Sadece beş adet parfüm piyasaya süren Geoffrey Beene markasının yıldızı anlaşılacağı üzere Grey Flannel. Onun çıkışından on bir yıl sonra 1986’da Geoffrey Beene’nin ikinci parfümü yine erkeklere yönelikti. Bowling Green isimli parfüm, hiçbir zaman abisi kadar şöhrete ulaşamadı ve bir süre sonra üretimi bitirildi. Genellikle meraklı koku severlerin ve koleksiyoncu parfüm delilerinin bildiği Bowling Green’in ismini zaman zaman duyuyordum fakat kullanma şansım olmamıştı. Neyse ki değerli bir parfümseverin yardımıyla Bowling Green’e ulaştım ve bir süredir onunla takılmaktayız.
Parfümün başlangıcı nostaljik ve kaliteli yeşil bergamotla gerçekleşiyor. Parfümün çıkış yılının 1986 olduğunu düşünürsek nostaljik bergamot kolonyalarını andıran üst notaları yadırgamamak gerekiyor. Buradan başarısız bulduğum düşünülmesin üst notaları. Hatta çok beğendim ferah açılışını. Orta kısma geçildiğinde yeşil yapı devam ediyor. Orta notalarda yeşil lavanta ve çamsı yapı karşımıza çıkıyor ki hiç fena değil. Kalite anlamında başlangıcı gibi gayet iyi orta bölüm. Sonlarda yeşil odunsuluk devam ederken harika meşe yosunu diplerden hissediliyor. Alt notalar parfümün genel karakteriyle gayet uyumlu ve rafine.

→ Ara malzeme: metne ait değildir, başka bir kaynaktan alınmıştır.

/-- **The column transform of a continuous function is continuous** (dominated convergence: the
integrand is jointly continuous, the box has compact closure and finite measure, so on a compact
neighbourhood of `g₀` the integrand is uniformly bounded). [folklore] -/
theorem continuous_colTransform (c : ℕ) (hc : c < n) (hc0 : 0 < c)
    {f : GL (Fin n) (AdeleRing (𝓞 K) K) → ℂ} (hf : Continuous f) :
    Continuous (colTransform (K := K) c hc hc0 f) := by
  haveI := AdelicGroupData.locallyCompactSpace_generalLinearGroup_adeleRing K (Fin n)
  haveI := secondCountableTopology_generalLinearGroup_adeleRing K (Fin n)
  set Y := adelicColRange n K c c
  set μ : Measure ↥Y := Measure.haar with hμ
  set box := colRangeTateDomain n K c c with hbox
  have hboxm : MeasurableSet box := measurableSet_colRangeTateDomain
  have hboxfin : μ box < ⊤ := measure_colRangeTateDomain_lt_top μ
  haveI : IsFiniteMeasure (μ.restrict box) := isFiniteMeasure_restrict.2 hboxfin.ne
  have hjoint := continuous_colIntegrand_uncurry c hc hc0 hf
  suffices h : Continuous fun g => ∫ y in box, colIntegrand c hc hc0 f g y ∂μ by
    have e : colTransform (K := K) c hc hc0 f =
        fun g => (μ box).toReal⁻¹ • ∫ y in box, colIntegrand c hc hc0 f g y ∂μ := rfl
    rw [e]
    exact h.const_smul ((μ box).toReal⁻¹)
  refine continuous_iff_continuousAt.2 fun g₀ => ?_
  -- a compact neighbourhood of `g₀` and a uniform bound there
  obtain ⟨V, hVc, hVn⟩ := exists_compact_mem_nhds g₀
  set C : Set (GL (Fin n) (AdeleRing (𝓞 K) K)) :=
    (fun p : ↥Y × GL (Fin n) (AdeleRing (𝓞 K) K) => (p.1 : GL (Fin n) (AdeleRing (𝓞 K) K)) * p.2) ''
      (closure box ×ˢ V) with hC
  have hCc : IsCompact C :=
    (isCompact_closure_colRangeTateDomain.prod hVc).image
      ((continuous_subtype_val.comp continuous_fst).mul continuous_snd)
  obtain ⟨M, hM⟩ := hCc.exists_bound_of_continuousOn hf.continuousOn
  refine continuousAt_of_dominated (bound := fun _ => max M 0) ?_ ?_ (integrable_const _) ?_
  · exact Eventually.of_forall fun g =>
      (hjoint.comp (Continuous.prodMk continuous_const continuous_id)).aestronglyMeasurable
  · filter_upwards [hVn] with g hg
    rw [ae_restrict_iff' hboxm]
    refine Eventually.of_forall fun y hy => ?_
    unfold colIntegrand
    rw [norm_mul, norm_colCharFactor c hc hc0, mul_one]
    refine (hM _ ⟨(y, g), ⟨subset_closure hy, hg⟩, rfl⟩).trans (le_max_left _ _)
  · exact Eventually.of_forall fun y =>
      (hjoint.comp (Continuous.prodMk continuous_id continuous_const)).continuousAt

/-- **The partial Whittaker transforms of a continuous function are continuous.** [folklore] -/
theorem continuous_whittakerIter {φ : GL (Fin n) (AdeleRing (𝓞 K) K) → ℂ} (hφ : Continuous φ) :
    ∀ k, Continuous (whittakerIter (K := K) k φ)
  | 0 => hφ
  | k + 1 => by
    by_cases h : n - (k + 1) < n ∧ 0 < n - (k + 1)
    · have hc := continuous_colTransform (n - (k + 1)) h.1 h.2 (continuous_whittakerIter hφ k)
      have : whittakerIter (K := K) (k + 1) φ = colTransform (n - (k + 1)) h.1 h.2 (whittakerIter k φ) := by
        funext g; simp only [whittakerIter, dif_pos h]
      rw [this]; exact hc
    · have : whittakerIter (K := K) (k + 1) φ = whittakerIter k φ := by
        funext g; simp only [whittakerIter, dif_neg h]
      rw [this]; exact continuous_whittakerIter hφ k

/-- Continuity of `Φ_d`. [folklore] -/
theorem continuous_whittakerDepth {φ : GL (Fin n) (AdeleRing (𝓞 K) K) → ℂ} (hφ : Continuous φ) (d : ℕ) :
    Continuous (whittakerDepth (K := K) d φ) :=
  continuous_whittakerIter hφ _

/-! ### Moving a rational normaliser through the column integral -/

/-- **Integrals over the box of conjugated invariant functions.** For a Haar measure `ν` of
`Y = U_{[a,b]}(𝔸_K)`, a normaliser `g` of `Y` preserving the lattice `Y(K)`, and `F` invariant under left
multiplication by `Y(K)`: `∫_{box} F(g y g⁻¹) dν = ∫_{box} F dν` (change of variables by the
measure-preserving conjugation, then independence of the fundamental domain). [folklore] -/
theorem setIntegral_box_comp_colRangeConj {a b : ℕ} (g : GL (Fin n) (AdeleRing (𝓞 K) K))
    (hg : ∀ u : GL (Fin n) (AdeleRing (𝓞 K) K), u ∈ adelicColRange n K a b ↔
      g * u * g⁻¹ ∈ adelicColRange n K a b)
    (hgK : ∀ u : ↥(adelicColRange n K a b), colRangeConj g hg u ∈ rationalColRange n K a b ↔
      u ∈ rationalColRange n K a b)
    (ν : Measure ↥(adelicColRange n K a b)) [IsHaarMeasure ν]
    {E : Type*} [NormedAddCommGroup E] [NormedSpace ℝ E] {F : ↥(adelicColRange n K a b) → E}
    (hF : ∀ (γ : ↥(rationalColRange n K a b)) (y : ↥(adelicColRange n K a b)), F (γ • y) = F y) :
    ∫ y in colRangeTateDomain n K a b, F (colRangeConj g hg y) ∂ν =
      ∫ y in colRangeTateDomain n K a b, F y ∂ν := by
  rw [setIntegral_colRangeConj_eq g hg hgK ν F]
  exact (isFundamentalDomain_image_colRangeConj g hg hgK ν).setIntegral_eq
    (isFundamentalDomain_colRangeTateDomain ν) hF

Bowling Green, ismindeki yeşil kelimesinin hakkını veriyor. Baştan sona ferah sayılabilecek yeşil tema parfümün üzerinde dolaşıyor. Başlangıçta limon-bergamot, orta bölümde çam-ardıç-lavanta ve kapanıştaki meşe yosunu, genel olarak o yeşil ve ferah üst yapının altında görevlerini yerine getiriyor. Çok derin ve sizi farklı duygulara sürükleyecek gibi olmasa da nefis bir iş çıkmış ortaya.
Asla yapaylık ve zorlama hissedilmeyen Bowling Green, 1980’li yılların ortalarından gelen beyefendi ve şık ilkbahar-yaz kokusu olarak tanımlanabilir. Tatlılığın az olduğu, hafiften eskitilmiş çam ağacından yapılmış mobilyaların üzerine dökülmüş bergamot-limon kolonyalarını andıran Bowling Green’i sevdim. Gerek karakteri gerek kokusu gerekse yüksek kalitesi memnun edici. Bilemiyorum belki de bu tür yeşil kokuları seviyorum ve onun için Bowling Green’e hemencecik alıştım ve onu üzerimde taşımaktan zevk aldım.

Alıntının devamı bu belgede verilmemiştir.